I hope this all makes sense!

2 Likes

@steve.penrod Thanks for the response! Glad to hear you are working together with Mozilla on this, when I heard about you guys after reading Mozilla’s initial post about Common Voice/DeepSpeech I thought it sounded like it would be a cool use-case. Interesting to know that the Common Voice dataset is too clean for your needs (but makes sense). I recorded a few samples, but maybe I’ll add some more and turn on a few sources of white noise to dirty it a bit :wink:

1 Like

I’m an avid user of Voice Attack and Voicebot. Both work great, based on the Microsoft Speech Recognition API (which you need to train). No cloud involved at all.

That said I’m also here to provide my 50cents about the statement of having to be in the 90%+ ballpark to even see usage.

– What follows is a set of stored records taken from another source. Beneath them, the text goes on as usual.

import Literature.NumberTheory.Sieve.IwaniecAlmostPrimesWeightedSum
import Literature.NumberTheory.Sieve.IwaniecAlmostPrimesNumerics
import HarnessLib

/-!
# Iwaniec (1978): parity.S19 from Proposition 2 — the glue

H. Iwaniec, *Almost-primes represented by quadratic polynomials*, Invent. Math. **47** (1978)
171–188 [cite: IwaniecInventiones1978, Theorem p. 172 and §6].  Combines
`weightedSum_lower_of_prop2_of_numerics'` (`IwaniecAlmostPrimesWeightedSum.lean`: (2) from
Proposition 2, the linear-sieve functions and a numerical inequality) with
`IsLinearSieveFunctions.numerics` (`IwaniecAlmostPrimesNumerics.lean`: that inequality, proved)
and the reduction of the first file:

* `weightedSum_lower_of_proposition2 : proposition2_upper → proposition2_lower → weightedSum_lower`;
* `setOf_isAtMostAlmostPrime_two_sq_add_one_infinite_of_proposition2 :
    proposition2_upper → proposition2_lower → parity.S19`.

So parity.S19 (`Literature.NumberTheory.Sieve.setOf_isAtMostAlmostPrime_two_sq_add_one_infinite`) rests on exactly
the two named halves of Iwaniec's Proposition 2 (p. 185), i.e. on his bilinear-remainder linear
sieve (Acta Arith. 37 (1980), Thm 1 = `lemma2_bilinearSieve`) and the level of distribution
`x^{16/15}` for `n² + 1` (Corollary of Proposition 1, ⇐ a corrected Lemma 4 ⇐ Hooley's bound for
incomplete Kloosterman sums = Weil's estimate); every other step of the paper is proved.
-/

noncomputable section

namespace Literature.NumberTheory.Sieve.Iwaniec1978

/-! ### Conclusion: (2) and parity.S19 from Proposition 2 -/

/-- **Display (2) of Iwaniec 1978 from his Proposition 2 — PROVED:**
`proposition2_upper → proposition2_lower → weightedSum_lower`. [cite: IwaniecInventiones1978, §6] -/
theorem weightedSum_lower_of_proposition2 (h2u : proposition2_upper) (h2l : proposition2_lower) :
    weightedSum_lower :=
  weightedSum_lower_of_prop2_of_numerics' h2u h2l fun _ _ h => h.numerics

/-- **parity.S19 from Iwaniec's Proposition 2 — PROVED:** `Ω(n² + 1) ≤ 2` for infinitely many `n`,
given the two halves of Proposition 2 (p. 185). [cite: IwaniecInventiones1978, Theorem p. 172] -/
theorem setOf_isAtMostAlmostPrime_two_sq_add_one_infinite_of_proposition2
    (h2u : proposition2_upper) (h2l : proposition2_lower) :
    setOf_isAtMostAlmostPrime_two_sq_add_one_infinite :=
  setOf_isAtMostAlmostPrime_two_sq_add_one_infinite_of_weightedSum_lower
    (weightedSum_lower_of_proposition2 h2u h2l)

end Literature.NumberTheory.Sieve.Iwaniec1978

end
import Summits.BirchSwinnertonDyer.BirchSwinnertonDyer.Theorems.ByReductionTypeAtTwoTorsionEulerCharH46Levelwise
import Summits.BirchSwinnertonDyer.BirchSwinnertonDyer.Theorems.ByReductionTypeAtTwoTorsionEulerCharH46Obstruction
import Summits.BirchSwinnertonDyer.BirchSwinnertonDyer.Theorems.ByReductionTypeAtTwoTorsionEulerCharH46RealiserStrict
import Summits.BirchSwinnertonDyer.BirchSwinnertonDyer.Theorems.ByReductionTypeAtTwoTorsionEulerCharH46RealiserValue
import Summits.BirchSwinnertonDyer.BirchSwinnertonDyer.Theorems.ThetaPartnerAtTwoSignedMainConjectureCMTwoRankZeroPTDeepSelmerTransport
import Literature.NumberTheory.EllipticCurves.LocalKummerSequenceSurjective
import HarnessLib

/-!
# Greenberg LNM 1716 Lemma 4.6 on `Γ`-invariants (H46), kernel road C′, brick B7 (assembly CLOSED MODULO the two sockets):
# the H46 realiser for `z = res_⊤ (κ_{v₀} zt)` from the levelwise Poitou–Tate call, GIVEN the condition at `p` (socket HP) and the
# orthogonality at `v₀` (socket HB6)

Cell `bsd-2adic` (run/shared/lean/pub/bsd-2adic/), seat `bsd-2adic-tower-1` GEN 34; `--supports stmt-BirchSwinnertonDyer-19271` (helper).
THEOREMS ONLY (no definition, no named fact, no `sorry`); closes no item; nothing booked; BSD is not proved by any of this. This file
COMPOSES the landed bricks of road C′ — B4 (`…H46Levelwise.exists_layerClass_prescribed_of_orthogonal`, the `SelmerComplement` call on
`Maps(Γ_ℚ ⧸ Γ_n, E[p^k])` with THE Weil pairing `CyclotomicLayer.weilTowerPk W k`), B4b (`…H46Obstruction.localTatePairingZMod_unit_coindTateDual_shapiroLift`,
the obstruction term at `v₀` is `inv_{v₀}(zt ∪ loc_{v₀} cor b)`), B5 (`…H46Realiser.*`: the realiser `T(c) = h_n (push c)` is Kummer at the strict
places, at `∞`, at the good places, and has local value `res_⊤ (κ_{v₀} zt)` at `v₀`) — into ONE kernel theorem whose only non-structural
hypotheses are the two remaining SOCKETS of the programme, stated in the exact currency the missing bricks must deliver:

* (HP) at the places `v ∈ Sp` (above `p`): a local condition `Lp v`, a layer predicate `Λp v` with its dual control `hLdual` (B4's interface), and
  the realiser consequence `loc_v (Sh c) ∈ Lp v ⟹ conj_σ T(c) ∈ localKerOver p Γ_∞ ℚ_v` (to be supplied by the Greenberg Lagrangian `C_v[p^k]`
  + Prop. 2.4, bricks B3/B5 §4);
* (HB6) at `v₀`: `inv_{v₀}(zt ∪_{Weil} loc_{v₀} (cor b)) = 0` for every layer class `b ∈ H¹(Γ_n, E[p^k])` unramified outside `S ∪ {v₀}` with `Λp` at
  `Sp` (to be supplied by the universal-norm brick B6 — Greenberg pp. 105–108 — after the Weil level reduction).

* `exists_realiser_of_sockets` — for `K = ℚ`, `p` prime, `κ` the cyclotomic `ℤ_p`-extension, `S ⊇ Sp` with `p ∉ v` and good reduction off
  `S`, `v₀ ∉ S`, a local class `zt ∈ H¹(ℚ_{v₀}, E[p^k])`, (HP) and (HB6): there is `T ∈ H¹(Γ_∞, E[p^∞])` with `conj_σ T` Kummer at every finite
  `v ≠ v₀` and at `∞`, and `loc_{v₀}^{K_∞}(conj_σ T) = res (res_⊤ (κ_{v₀} zt))` for every `σ` — i.e. the three clauses of
  `Greenberg1999.lemma46_gammaInvariants_auxPlace_rat` for the class `z = res_⊤ (κ_{v₀} zt)`.

What is still missing for H46 itself (recorded, not claimed): (HP) and (HB6) as theorems, and the Kummer lift `z ↦ zt` at `v₀`
(`LocalKummerSequenceSurjective.mem_range_map_torsionPointsMapIntertwining_iff` + `bijective_resH1Hom_subgroupIncl`, with the Weil level
compatibility `CyclotomicLayer.weilTowerPk_succ_of_coe_eq` to pass from the torsion order `p^j` of `z` to the level `p^k` of the call).

References: [GreenbergLNM1716] §4 Lemma 4.6 (p. 105), Lemma 4.7 (p. 108), Prop. 4.13 (p. 122); [MilneADT2006] Ch. I Thm. 4.10, Cor. 2.3;
[NeukirchSchmidtWingberg2008] I §6 Prop. (1.6.4), VIII §6.
-/

set_option autoImplicit false
-- the Theorems namespace of this sub repeats the summit name by design (D-0017 nested layout)
set_option linter.dupNamespace false
import Summits.CriticalPhenomena.PercolationContinuityZ3.Theorems.PercNearOneGluingNoHeavyLowerTailKnQuestion8CoefficientwiseCoreClassKernelMixReducedKleitman

/-!
# The two-stage product matching: bijectivity and the row projection of collisions

Support file (`--supports stmt-CriticalPhenomena-4575`, closed), prover `prim-cplus-coupling` (gen 66).  No notations, no named facts,
no definitions, no sorries; standard axioms.  Memo `prim-cplus-coupling/A5-COUPLING-gen66.md`
§1.2–1.3 (the CONSTRUCTION).

On a product `Z = X × Y` with coordinatewise 'mirror' maps `cX, cY`, a level `W ⊆ X × Y` has FIBRES `W^x = {y | (x,y) ∈ W}` and ROWS
`W_v = {x | (x,v) ∈ W}`.  Given INNER maps `φ x : Y → Y` sending each fibre `W^x` increasingly and injectively into its mirror
(`cY (φ x y) ∈ W^x`) and OUTER maps `Ψ y* : X → X` sending each row `W_{cY y*}` increasingly and injectively into its mirror, the
TWO-STAGE map `Φ(x,y) = (Ψ_{y*} x, y*)`, `y* = φ x y` (written out componentwise below), sends `W` increasingly and injectively into its mirror (`two_stage_increasing`,
`two_stage_mirror`, `two_stage_injOn`).  For two levels `D, B` with two-stage maps `Φ^D, Φ^B` the collisions `Φ^D z₁ = Φ^B z₂` of a
fixed row `v` project injectively onto collisions of the outer maps of that row (`row_projection_card_le`), so a counting bound for the
outer (row) collisions transfers to the row of `Z`-collisions (`row_bound_of_outer`) — the hypothesis `hX` of `TwoStageCharging.two_stage_charging`.
[cite: KozmaNitzan2024, Questions 8–9 (§5.5 p. 36) (context); Harris 1960; Kleitman 1966]
-/

namespace Summit.CriticalPhenomena.PercolationContinuityZ3.Theorems.Coefficientwise.TwoStageProduct

open Finset ReducedKleitman

variable {X Y : Type*}

section Order

variable [Preorder X] [Preorder Y]

/-- **The two-stage map is increasing on the level.** -/
theorem two_stage_increasing (W : Finset (X × Y)) (cX : X → X) (cY : Y → Y) (φ : X → Y → Y) (Ψ : Y → X → X)
    (hin : ∀ x y, (x, y) ∈ W → y ≤ φ x y ∧ (x, cY (φ x y)) ∈ W)
    (hout : ∀ v x, (x, cY v) ∈ W → x ≤ Ψ v x ∧ (cX (Ψ v x), cY v) ∈ W)
    (z : X × Y) (hz : z ∈ W) : z ≤ (Ψ (φ z.1 z.2) z.1, φ z.1 z.2) := by
  obtain ⟨x, y⟩ := z
  obtain ⟨hy, hrow⟩ := hin x y hz
  obtain ⟨hx, _⟩ := hout (φ x y) x hrow
  exact Prod.mk_le_mk.mpr ⟨hx, hy⟩

end Order

/-- **The two-stage map lands in the mirror of the level**: `(cX (Φ z).1, cY (Φ z).2) ∈ W`. -/
theorem two_stage_mirror [LE X] [LE Y] (W : Finset (X × Y)) (cX : X → X) (cY : Y → Y) (φ : X → Y → Y) (Ψ : Y → X → X)
    (hin : ∀ x y, (x, y) ∈ W → (x, cY (φ x y)) ∈ W)
    (hout : ∀ v x, (x, cY v) ∈ W → (cX (Ψ v x), cY v) ∈ W)
    (z : X × Y) (hz : z ∈ W) : (cX (Ψ (φ z.1 z.2) z.1), cY (φ z.1 z.2)) ∈ W := by
  obtain ⟨x, y⟩ := z
  exact hout (φ x y) x (hin x y hz)

/-- **The two-stage map is injective on the level.** -/
theorem two_stage_injOn (W : Finset (X × Y)) (cY : Y → Y) (φ : X → Y → Y) (Ψ : Y → X → X)
    (hin : ∀ x y, (x, y) ∈ W → (x, cY (φ x y)) ∈ W)
    (hin_inj : ∀ x y y', (x, y) ∈ W → (x, y') ∈ W → φ x y = φ x y' → y = y')
    (hout_inj : ∀ v x x', (x, cY v) ∈ W → (x', cY v) ∈ W → Ψ v x = Ψ v x' → x = x')
    (z z' : X × Y) (hz : z ∈ W) (hz' : z' ∈ W) (h : (Ψ (φ z.1 z.2) z.1, φ z.1 z.2) = (Ψ (φ z'.1 z'.2) z'.1, φ z'.1 z'.2)) : z = z' := by
  obtain ⟨x, y⟩ := z
  obtain ⟨x', y'⟩ := z'
  simp only [Prod.mk.injEq] at h
  obtain ⟨hΨ, hφ⟩ := h
  -- common row v := φ x y = φ x' y'
  have hr : (x, cY (φ x y)) ∈ W := hin x y hz
  have hr' : (x', cY (φ x y)) ∈ W := by rw [hφ]; exact hin x' y' hz'
  have hΨ' : Ψ (φ x y) x = Ψ (φ x y) x' := by
    calc Ψ (φ x y) x = Ψ (φ x' y') x' := hΨ
      _ = Ψ (φ x y) x' := by rw [hφ]
  have hx : x = x' := hout_inj (φ x y) x x' hr hr' hΨ'
  subst hx
  have hy : y = y' := hin_inj x y y' hz hz' hφ
  subst hy
  rfl

section Rows

variable [Fintype X] [DecidableEq X] [DecidableEq Y]

open Classical in
/-- **Row projection of collisions is injective.**  For two levels `D, B` with two-stage maps (inner `φD, φB`, outer `ΨD, ΨB`), the
collisions `Φ^D z₁ = Φ^B z₂` with target row `v` project injectively, via `(z₁,z₂) ↦ (z₁.1, z₂.1)`, into the collisions of the outer
maps of row `v` on the row levels `D_{cY v} × B_{cY v}`; hence any property of the `X`-components is counted at most as often. -/
theorem row_projection_card_le (D B : Finset (X × Y)) (cY : Y → Y) (φD φB : X → Y → Y) (ΨD ΨB : Y → X → X)
    (hinD : ∀ x y, (x, y) ∈ D → (x, cY (φD x y)) ∈ D) (hinB : ∀ x y, (x, y) ∈ B → (x, cY (φB x y)) ∈ B)
    (hinD_inj : ∀ x y y', (x, y) ∈ D → (x, y') ∈ D → φD x y = φD x y' → y = y')
    (hinB_inj : ∀ x y y', (x, y) ∈ B → (x, y') ∈ B → φB x y = φB x y' → y = y')
    (v : Y) (good : X → X → Prop) :
    (((D ×ˢ B).filter (fun c => (ΨD (φD c.1.1 c.1.2) c.1.1, φD c.1.1 c.1.2) = (ΨB (φB c.2.1 c.2.2) c.2.1, φB c.2.1 c.2.2) ∧ φD c.1.1 c.1.2 = v)).filter
        (fun c => good c.1.1 c.2.1)).card ≤
      (((fibR D (cY v) ×ˢ fibR B (cY v)).filter (fun p => ΨD v p.1 = ΨB v p.2)).filter
        (fun p => good p.1 p.2)).card := by
  refine card_le_card_of_injOn (fun c => (c.1.1, c.2.1)) ?_ ?_
  · intro c hc
    rw [mem_coe, mem_filter, mem_filter, mem_product] at hc
    have hD : (c.1.1, c.1.2) ∈ D := by simpa using hc.1.1.1
    have hB : (c.2.1, c.2.2) ∈ B := by simpa using hc.1.1.2
    have hcoll := hc.1.2.1
    have hrow := hc.1.2.2
    have hg := hc.2
    simp only [Prod.mk.injEq] at hcoll hrow
    obtain ⟨hΨ, hφ⟩ := hcoll
    rw [mem_coe, mem_filter, mem_filter, mem_product, mem_fibR, mem_fibR]
    refine ⟨⟨⟨?_, ?_⟩, ?_⟩, hg⟩
    · have h := hinD c.1.1 c.1.2 hD
      rwa [hrow] at h
    · have h := hinB c.2.1 c.2.2 hB
      rwa [← hφ, hrow] at h
    · have h : ΨD (φD c.1.1 c.1.2) c.1.1 = ΨB (φB c.2.1 c.2.2) c.2.1 := hΨ
      rwa [← hφ, hrow] at h
  · intro c hc c' hc' h
    rw [mem_coe, mem_filter, mem_filter, mem_product] at hc hc'
    have hD : (c.1.1, c.1.2) ∈ D := by simpa using hc.1.1.1
    have hB : (c.2.1, c.2.2) ∈ B := by simpa using hc.1.1.2
    have hD' : (c'.1.1, c'.1.2) ∈ D := by simpa using hc'.1.1.1
    have hB' : (c'.2.1, c'.2.2) ∈ B := by simpa using hc'.1.1.2
    have hcoll := hc.1.2.1
    have hrow := hc.1.2.2
    have hcoll' := hc'.1.2.1
    have hrow' := hc'.1.2.2
    simp only [Prod.mk.injEq] at hcoll hrow hcoll' hrow'
    obtain ⟨_, hφ⟩ := hcoll
    obtain ⟨_, hφ'⟩ := hcoll'
    simp only [Prod.mk.injEq] at h
    obtain ⟨hx1, hx2⟩ := h
    -- rows: φD c.1.1 c.1.2 = v = φD c'.1.1 c'.1.2 with equal X-components ⇒ equal Y-components
    have e1 : c.1 = c'.1 := by
      have hD'' : (c.1.1, c'.1.2) ∈ D := by rw [hx1]; exact hD'
      have heq : φD c.1.1 c.1.2 = φD c.1.1 c'.1.2 := by rw [hrow]; nth_rewrite 1 [hx1]; rw [hrow']
      exact Prod.ext hx1 (hinD_inj c.1.1 c.1.2 c'.1.2 hD hD'' heq)
    have e2 : c.2 = c'.2 := by
      have hB'' : (c.2.1, c'.2.2) ∈ B := by rw [hx2]; exact hB'
      have hv2 : φB c.2.1 c.2.2 = v := by rw [← hφ, hrow]
      have hv2' : φB c'.2.1 c'.2.2 = v := by rw [← hφ', hrow']
      have heq : φB c.2.1 c.2.2 = φB c.2.1 c'.2.2 := by rw [hv2]; nth_rewrite 1 [hx2]; rw [hv2']
      exact Prod.ext hx2 (hinB_inj c.2.1 c.2.2 c'.2.2 hB hB'' heq)
    exact Prod.ext e1 e2

open Classical in
/-- **Row bound from the outer bound** (the hypothesis `hX` of `two_stage_charging`).  If the outer collisions of row `v` satisfy the
H-bound `#{(x₁,x₂) : ΨD x₁ = ΨB x₂, ↑x₁ ∩ ↑x₂ ⊆ U} ≤ #(U ∩ NFX)`, then so do the `Z`-collisions whose target row is `v`. -/
theorem row_bound_of_outer [Preorder X] (D B : Finset (X × Y)) (cY : Y → Y) (φD φB : X → Y → Y) (ΨD ΨB : Y → X → X)
    (hinD : ∀ x y, (x, y) ∈ D → (x, cY (φD x y)) ∈ D) (hinB : ∀ x y, (x, y) ∈ B → (x, cY (φB x y)) ∈ B)
    (hinD_inj : ∀ x y y', (x, y) ∈ D → (x, y') ∈ D → φD x y = φD x y' → y = y')
    (hinB_inj : ∀ x y y', (x, y) ∈ B → (x, y') ∈ B → φB x y = φB x y' → y = y')
    (NFX : Finset X) (v : Y) (U : Finset X)
    (hH : (((fibR D (cY v) ×ˢ fibR B (cY v)).filter (fun p => ΨD v p.1 = ΨB v p.2)).filter
        (fun p => ∀ q : X, p.1 ≤ q → p.2 ≤ q → q ∈ U)).card ≤ (U ∩ NFX).card) :
    (((D ×ˢ B).filter (fun c => (ΨD (φD c.1.1 c.1.2) c.1.1, φD c.1.1 c.1.2) = (ΨB (φB c.2.1 c.2.2) c.2.1, φB c.2.1 c.2.2) ∧ φD c.1.1 c.1.2 = v)).filter
        (fun c => ∀ q : X, c.1.1 ≤ q → c.2.1 ≤ q → q ∈ U)).card ≤ (U ∩ NFX).card := by
  have h := row_projection_card_le D B cY φD φB ΨD ΨB hinD hinB hinD_inj hinB_inj v
    (fun a b => ∀ q : X, a ≤ q → b ≤ q → q ∈ U)
  refine le_trans ?_ hH
  convert h using 2
  all_goals first | rfl | (congr 1)

end Rows

end Summit.CriticalPhenomena.PercolationContinuityZ3.Theorems.Coefficientwise.TwoStageProduct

And in my opinion you’re a little in the wrong about that - it will also be a lost war as well as a gate to always use a cloud based STT like amazon, google and so on.
What you need is a way to handle inputs below a certain wanted confidence threshold (would be great if the user could set it).
Why not let Mycroft respond: I didn’t understand you perfectly - did you mean “…”? and use that info to train the system.
Personally I’m totally fine with confidence levels of around 80%. It works absolutely great for me - with just 20 minutes of training it recognizes what I’m saying with a confidence of 80-93% mostly). Keep in mind that I’m not even a native speaker. Native speakers would see an even better experience I’m sure.

Also about that proxy thing for google SST
You’re talking about how that will break the connection. Is that guaranteed?
As in you’re mentioning it’s not user based - what about device identifiers?
How how will you cover the usage costs? From what I’ve read it costs (a lot) https://cloud.google.com/speech/
How can you be sure google SST can’t identify by usage patter, voice and context?

I’m genuinely interested in buying a Mark II (because of the array) device but all this talk about using google/amazon or other cloud SST provides makes me question it in terms of protecting my privacy.